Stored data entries
· · · · ·

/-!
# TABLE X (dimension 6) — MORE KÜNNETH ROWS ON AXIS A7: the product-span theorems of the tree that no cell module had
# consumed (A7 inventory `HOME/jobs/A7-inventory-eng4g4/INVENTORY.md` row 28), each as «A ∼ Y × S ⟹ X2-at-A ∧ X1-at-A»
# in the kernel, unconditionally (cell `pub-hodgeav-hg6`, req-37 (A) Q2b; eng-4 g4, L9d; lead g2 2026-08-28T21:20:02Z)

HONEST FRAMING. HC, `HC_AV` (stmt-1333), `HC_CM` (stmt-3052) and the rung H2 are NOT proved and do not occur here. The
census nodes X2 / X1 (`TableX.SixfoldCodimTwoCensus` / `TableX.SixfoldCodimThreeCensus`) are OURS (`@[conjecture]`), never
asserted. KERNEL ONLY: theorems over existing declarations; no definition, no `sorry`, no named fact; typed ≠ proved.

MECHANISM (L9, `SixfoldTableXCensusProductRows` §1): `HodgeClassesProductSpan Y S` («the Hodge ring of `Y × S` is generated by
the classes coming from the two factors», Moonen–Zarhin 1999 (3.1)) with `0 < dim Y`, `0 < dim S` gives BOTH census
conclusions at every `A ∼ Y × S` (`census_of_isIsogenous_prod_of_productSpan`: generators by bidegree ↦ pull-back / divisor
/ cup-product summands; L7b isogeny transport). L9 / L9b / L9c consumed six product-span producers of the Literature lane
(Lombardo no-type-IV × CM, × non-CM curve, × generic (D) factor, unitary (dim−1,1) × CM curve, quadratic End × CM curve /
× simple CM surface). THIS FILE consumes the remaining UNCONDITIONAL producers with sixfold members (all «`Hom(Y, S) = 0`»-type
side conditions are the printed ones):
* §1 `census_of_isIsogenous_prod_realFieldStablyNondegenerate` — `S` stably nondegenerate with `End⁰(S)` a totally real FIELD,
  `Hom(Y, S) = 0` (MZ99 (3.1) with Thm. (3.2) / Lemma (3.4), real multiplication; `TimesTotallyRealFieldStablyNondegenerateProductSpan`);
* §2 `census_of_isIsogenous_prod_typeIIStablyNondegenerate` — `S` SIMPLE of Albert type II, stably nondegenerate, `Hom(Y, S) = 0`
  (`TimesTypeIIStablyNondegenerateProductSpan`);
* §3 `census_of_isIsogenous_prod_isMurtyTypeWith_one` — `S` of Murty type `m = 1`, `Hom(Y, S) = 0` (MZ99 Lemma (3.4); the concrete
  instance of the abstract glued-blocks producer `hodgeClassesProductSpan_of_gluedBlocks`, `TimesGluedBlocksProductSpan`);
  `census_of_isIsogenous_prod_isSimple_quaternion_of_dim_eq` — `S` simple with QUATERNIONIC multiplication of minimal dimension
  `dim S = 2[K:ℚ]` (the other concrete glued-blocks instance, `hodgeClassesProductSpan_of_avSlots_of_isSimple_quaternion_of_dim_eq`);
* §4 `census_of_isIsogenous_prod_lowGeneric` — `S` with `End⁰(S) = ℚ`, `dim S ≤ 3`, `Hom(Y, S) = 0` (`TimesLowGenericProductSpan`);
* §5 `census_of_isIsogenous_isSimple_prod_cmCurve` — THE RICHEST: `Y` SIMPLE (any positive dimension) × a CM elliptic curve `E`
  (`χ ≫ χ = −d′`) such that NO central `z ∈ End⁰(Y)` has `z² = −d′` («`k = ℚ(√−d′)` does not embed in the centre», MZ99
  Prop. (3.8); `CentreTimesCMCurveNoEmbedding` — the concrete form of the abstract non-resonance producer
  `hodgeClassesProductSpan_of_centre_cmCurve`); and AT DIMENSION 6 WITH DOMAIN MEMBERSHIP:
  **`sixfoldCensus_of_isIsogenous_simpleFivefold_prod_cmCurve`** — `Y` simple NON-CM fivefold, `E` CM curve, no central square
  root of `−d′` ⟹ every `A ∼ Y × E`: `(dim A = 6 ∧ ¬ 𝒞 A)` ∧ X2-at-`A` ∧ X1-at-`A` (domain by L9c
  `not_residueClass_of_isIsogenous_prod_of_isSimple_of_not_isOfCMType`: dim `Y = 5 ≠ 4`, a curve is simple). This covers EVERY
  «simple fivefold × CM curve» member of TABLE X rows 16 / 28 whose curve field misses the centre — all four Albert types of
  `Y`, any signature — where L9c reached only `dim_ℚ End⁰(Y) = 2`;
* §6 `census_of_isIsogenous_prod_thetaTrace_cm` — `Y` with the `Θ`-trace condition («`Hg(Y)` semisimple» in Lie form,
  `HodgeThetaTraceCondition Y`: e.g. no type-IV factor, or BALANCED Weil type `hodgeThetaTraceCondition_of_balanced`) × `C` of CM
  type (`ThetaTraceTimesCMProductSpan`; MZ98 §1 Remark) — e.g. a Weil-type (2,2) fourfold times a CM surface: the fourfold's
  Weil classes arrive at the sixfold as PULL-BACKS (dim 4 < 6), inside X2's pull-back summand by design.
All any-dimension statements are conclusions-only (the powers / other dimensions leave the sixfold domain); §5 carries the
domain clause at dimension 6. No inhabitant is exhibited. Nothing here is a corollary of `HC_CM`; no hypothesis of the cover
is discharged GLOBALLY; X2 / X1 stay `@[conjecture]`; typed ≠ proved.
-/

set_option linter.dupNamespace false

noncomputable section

· · · · ·

Work to be completed: Where does "other" occur in the data? Copy each line that has it.

Answer to the problem:
  `dim S = 2[K:ℚ]` (the other concrete glued-blocks instance, `hodgeClassesProductSpan_of_avSlots_of_isSimple_quaternion_of_dim_eq`);
All any-dimension statements are conclusions-only (the powers / other dimensions leave the sixfold domain); §5 carries the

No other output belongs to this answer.